Select the Evaluate tab.

Notice that the Model Type is defined as Tree and a variety of evaluation techniques are presented.
Select the evaluation data.

You can use the following data sets to evaluate the current model.

From the current data:
- Training. The initial data used within the model. If you are using sampling, this will be a randomly selected % of your data set based on the definition identified in the Data tab.
- Testing. Only available when sampling has been used to build the model. This will contain the remaining data not used within the training data set. If the sample has been set to 70%, the training data set will contain the remaining 30%.
From new data sources:
- CSV
- R Dataset

Top of page

Error Matrix

An error matrix shows the relationship between the actual data and the predicted values.

With Error Matrix selected, click Execute.

Error Matrix window

Two error matrices are displayed. The first matrix shows the count of cases and the second shows the percentage of cases.

Looking at the second matrix, you can see that the model predicts the following:

In 83% of the cases {Cell (0,0)}, the actual value of bad credit was matched by the predicted value.
In 13% of the cases {Cell (1,1)}, people with good credit were correctly classified.
The remaining 4% were misclassified.
Summing across the correctly classified cases, 83% + 13% = 96% were correctly classified cases.

Top of page

Scoring New Data

In RStat, you can score new data to see how well your model predicts. The Score data option will create a new CSV file with the scored values.

Select Score as the Evaluation type.

New Score options appear at the bottom of the tab panel.

Report Options

Report options are available only for Binary Trees and Logistic Regressions, where your target is binary (two unique values).

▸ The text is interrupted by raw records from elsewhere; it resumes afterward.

/-! ## §2 The trace of a product under two two-term majorants -/

/-- [folklore] **THE ORIENTED WORD LETTER (trace form).**  If `|A x z| ≤ (K₁∕nrm(x−z)^{p₁} + K₂∕nrm(x−z)^{p₂})·e^{−(δ∕n)‖x−z‖∞}·e^{−(σ∕n)‖z−C‖∞}` and
`|B z x| ≤ (K₃∕nrm(z−x)^{p₃} + K₄∕nrm(z−x)^{p₄})·e^{−(δ∕n)‖z−x‖∞}·e^{−(σ∕n)‖x−C′‖∞}` with ALL FOUR exponent sums `pᵢ + pⱼ ≤ D − 1`, then
`|tr (comp A B)| ≤ |F|²·(K₁K₃·c(p₁+p₃)·n^{2D−(p₁+p₃)} + K₁K₄·c(p₁+p₄)·n^{2D−(p₁+p₄)} + K₂K₃·c(p₂+p₃)·n^{2D−(p₂+p₃)} + K₂K₄·c(p₂+p₄)·n^{2D−(p₂+p₄)})·c′·e^{−(ε∕2n)‖C−C′‖∞}`,
`ε = min σ (2δ)`, `c(p) = 2·(1 + 2D·3^{D−1}·((D−1−p)!·(8∕ε)^{D−1−p}·(1+8∕ε)))`, `c′ = 1 + 2D·3^{D−1}·((D−1)!·(4∕ε)^{D−1}·(1+4∕ε))` (PART 1 §2 ×4). -/
theorem abs_tr_comp_le_of_twoTerm (hD : 0 < D) {n : ℕ} (hn : 1 ≤ n) {A B : MKer D F} {K₁ K₂ K₃ K₄ δ σ : ℝ} {p₁ p₂ p₃ p₄ : ℕ} {C C' : Site D}
    (hK₁ : 0 ≤ K₁) (hK₂ : 0 ≤ K₂) (hK₃ : 0 ≤ K₃) (hK₄ : 0 ≤ K₄) (hδ : 0 < δ) (hσ : 0 < σ)
    (h13 : p₁ + p₃ ≤ D - 1) (h14 : p₁ + p₄ ≤ D - 1) (h23 : p₂ + p₃ ≤ D - 1) (h24 : p₂ + p₄ ≤ D - 1)
    (hA : ∀ x z g f, |A x z g f| ≤ (K₁ / nrm (x - z) ^ p₁ + K₂ / nrm (x - z) ^ p₂)
        * Real.exp (-(δ / n) * supNorm (x - z)) * Real.exp (-(σ / n) * supNorm (z - C)))
    (hB : ∀ z x f g, |B z x f g| ≤ (K₃ / nrm (z - x) ^ p₃ + K₄ / nrm (z - x) ^ p₄)
        * Real.exp (-(δ / n) * supNorm (z - x)) * Real.exp (-(σ / n) * supNorm (x - C'))) :
    |tr (comp A B)| ≤ (Fintype.card F : ℝ) ^ 2 *
      ((K₁ * K₃ * (2 * (1 + 2 * D * 3 ^ (D - 1) * ((D - 1 - (p₁ + p₃)).factorial * (8 / min σ (2 * δ)) ^ (D - 1 - (p₁ + p₃)) * (1 + 8 / min σ (2 * δ)))))
            * (n : ℝ) ^ (2 * D - (p₁ + p₃))
        + K₁ * K₄ * (2 * (1 + 2 * D * 3 ^ (D - 1) * ((D - 1 - (p₁ + p₄)).factorial * (8 / min σ (2 * δ)) ^ (D - 1 - (p₁ + p₄)) * (1 + 8 / min σ (2 * δ)))))
            * (n : ℝ) ^ (2 * D - (p₁ + p₄))
        + K₂ * K₃ * (2 * (1 + 2 * D * 3 ^ (D - 1) * ((D - 1 - (p₂ + p₃)).factorial * (8 / min σ (2 * δ)) ^ (D - 1 - (p₂ + p₃)) * (1 + 8 / min σ (2 * δ)))))
            * (n : ℝ) ^ (2 * D - (p₂ + p₃))
        + K₂ * K₄ * (2 * (1 + 2 * D * 3 ^ (D - 1) * ((D - 1 - (p₂ + p₄)).factorial * (8 / min σ (2 * δ)) ^ (D - 1 - (p₂ + p₄)) * (1 + 8 / min σ (2 * δ)))))
            * (n : ℝ) ^ (2 * D - (p₂ + p₄)))
        * (1 + 2 * D * 3 ^ (D - 1) * ((D - 1).factorial * (4 / min σ (2 * δ)) ^ (D - 1) * (1 + 4 / min σ (2 * δ))))
        * Real.exp (-(min σ (2 * δ) / 2 / n) * supNorm (C - C'))) := by
  have hn0 : (0 : ℝ) < n := by exact_mod_cast hn
  set ε : ℝ := min σ (2 * δ) with hε
  have hε0 : 0 < ε := lt_min hσ (by linarith)
  -- the four PART 1 counts, abbreviated
  set c13 : ℝ := 2 * (1 + 2 * D * 3 ^ (D - 1) * ((D - 1 - (p₁ + p₃)).factorial * (8 / ε) ^ (D - 1 - (p₁ + p₃)) * (1 + 8 / ε))) with hc13
  set c14 : ℝ := 2 * (1 + 2 * D * 3 ^ (D - 1) * ((D - 1 - (p₁ + p₄)).factorial * (8 / ε) ^ (D - 1 - (p₁ + p₄)) * (1 + 8 / ε))) with hc14
  set c23 : ℝ := 2 * (1 + 2 * D * 3 ^ (D - 1) * ((D - 1 - (p₂ + p₃)).factorial * (8 / ε) ^ (D - 1 - (p₂ + p₃)) * (1 + 8 / ε))) with hc23
  set c24 : ℝ := 2 * (1 + 2 * D * 3 ^ (D - 1) * ((D - 1 - (p₂ + p₄)).factorial * (8 / ε) ^ (D - 1 - (p₂ + p₄)) * (1 + 8 / ε))) with hc24
  set c' : ℝ := 1 + 2 * D * 3 ^ (D - 1) * ((D - 1).factorial * (4 / ε) ^ (D - 1) * (1 + 4 / ε)) with hc'
  set E : ℝ := Real.exp (-(ε / 2 / n) * supNorm (C - C')) with hE
  -- the triple damping at rate `ε`
  let T : ℕ → Site D → Site D → ℝ := fun p x z =>
    1 / nrm (x - z) ^ p * Real.exp (-(ε / n) * supNorm (x - z)) * Real.exp (-(ε / n) * supNorm (z - C)) * Real.exp (-(ε / n) * supNorm (x - C'))
  have hT : ∀ {p : ℕ}, p ≤ D - 1 → ∀ S U : Finset (Site D), ∑ x ∈ S, ∑ z ∈ U, T p x z
      ≤ (2 * (1 + 2 * D * 3 ^ (D - 1) * ((D - 1 - p).factorial * (8 / ε) ^ (D - 1 - p) * (1 + 8 / ε)))) * c' * (n : ℝ) ^ (2 * D - p) * E := by
    intro p hp S U
    have h := sum_sum_damped_riesz_le hD hε0 hn hp S U C C'
    simpa only [hc', hE] using h
  refine le_trans (abs_tr_comp_le_of_majorant
    (M₁ := fun x z => (K₁ / nrm (x - z) ^ p₁ + K₂ / nrm (x - z) ^ p₂) * Real.exp (-(δ / n) * supNorm (x - z)) * Real.exp (-(σ / n) * supNorm (z - C)))
    (M₂ := fun z x => (K₃ / nrm (z - x) ^ p₃ + K₄ / nrm (z - x) ^ p₄) * Real.exp (-(δ / n) * supNorm (z - x)) * Real.exp (-(σ / n) * supNorm (x - C')))
    hA hB (fun x z => by have := nrm_pos (x - z); positivity) (fun z x => by have := nrm_pos (z - x); positivity) fun S U => ?_)
    (le_of_eq (by rw [hc13, hc14, hc23, hc24, hc', hE, hε]))
  -- pointwise: four terms at the common rate
  have hpt : ∀ x z, (K₁ / nrm (x - z) ^ p₁ + K₂ / nrm (x - z) ^ p₂) * Real.exp (-(δ / n) * supNorm (x - z)) * Real.exp (-(σ / n) * supNorm (z - C))
        * ((K₃ / nrm (z - x) ^ p₃ + K₄ / nrm (z - x) ^ p₄) * Real.exp (-(δ / n) * supNorm (z - x)) * Real.exp (-(σ / n) * supNorm (x - C')))
      ≤ K₁ * K₃ * T (p₁ + p₃) x z + K₁ * K₄ * T (p₁ + p₄) x z + K₂ * K₃ * T (p₂ + p₃) x z + K₂ * K₄ * T (p₂ + p₄) x z := by
    intro x z
    refine (twoTerm_mul_le δ σ hn hK₁ hK₂ hK₃ hK₄ p₁ p₂ p₃ p₄ x z C C').trans (le_of_eq ?_)
    simp only [T, hε]
    ring
  calc ∑ x ∈ S, ∑ z ∈ U, (K₁ / nrm (x - z) ^ p₁ + K₂ / nrm (x - z) ^ p₂) * Real.exp (-(δ / n) * supNorm (x - z)) * Real.exp (-(σ / n) * supNorm (z - C))
        * ((K₃ / nrm (z - x) ^ p₃ + K₄ / nrm (z - x) ^ p₄) * Real.exp (-(δ / n) * supNorm (z - x)) * Real.exp (-(σ / n) * supNorm (x - C')))
      ≤ ∑ x ∈ S, ∑ z ∈ U, (K₁ * K₃ * T (p₁ + p₃) x z + K₁ * K₄ * T (p₁ + p₄) x z + K₂ * K₃ * T (p₂ + p₃) x z + K₂ * K₄ * T (p₂ + p₄) x z) :=
        Finset.sum_le_sum fun x _ => Finset.sum_le_sum fun z _ => hpt x z
    _ = K₁ * K₃ * ∑ x ∈ S, ∑ z ∈ U, T (p₁ + p₃) x z + K₁ * K₄ * ∑ x ∈ S, ∑ z ∈ U, T (p₁ + p₄) x z
        + K₂ * K₃ * ∑ x ∈ S, ∑ z ∈ U, T (p₂ + p₃) x z + K₂ * K₄ * ∑ x ∈ S, ∑ z ∈ U, T (p₂ + p₄) x z := by
        simp only [Finset.sum_add_distrib, Finset.mul_sum]
    _ ≤ K₁ * K₃ * (c13 * c' * (n : ℝ) ^ (2 * D - (p₁ + p₃)) * E) + K₁ * K₄ * (c14 * c' * (n : ℝ) ^ (2 * D - (p₁ + p₄)) * E)
        + K₂ * K₃ * (c23 * c' * (n : ℝ) ^ (2 * D - (p₂ + p₃)) * E) + K₂ * K₄ * (c24 * c' * (n : ℝ) ^ (2 * D - (p₂ + p₄)) * E) := by
        gcongr
        · exact hT h13 S U
        · exact hT h14 S U
        · exact hT h23 S U
        · exact hT h24 S U
    _ = _ := by ring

For other models, the Report options will be grayed out.

The Report options define the type of score to be returned.
- Class. A categorical value that is derived on a zero to 1 scale, where 0 through .5 = 0 and .5 through 1 = 1.
- Probability. A numeric value between 0 and 1 representing the likelihood that the result will be a higher value. For character-based targets, the higher value is determined alphabetically. For example, if your target is Gender with Male and Female as the values, the probability will return the likelihood that the outcome will be Male.
Include Options

Include options allow you to define which fields should be included in the scored file.
- Identifiers. Includes the identifier, the target, and the score value.
- All. Includes all variables in the data set plus the score value.
Once you have defined the Scoring options, click Execute in the RStat toolbar.
The Score Files dialog box opens.
Define the file name and location where the scored data will be saved.
Note: The file name that you define will be the exact name used, so be sure that the file name contains a .csv extension.

In the example below, the Scored option has ALL selected instead of IDENTIFIERS. The output file structure will have all fields (variables) plus the Scored value (Column name=rpart) and the Rules column (column name=RpartRules).

Note: The contents for each data line are the rule details. Check the column name and verify that none are missing rules for any data line, as shown in the following image.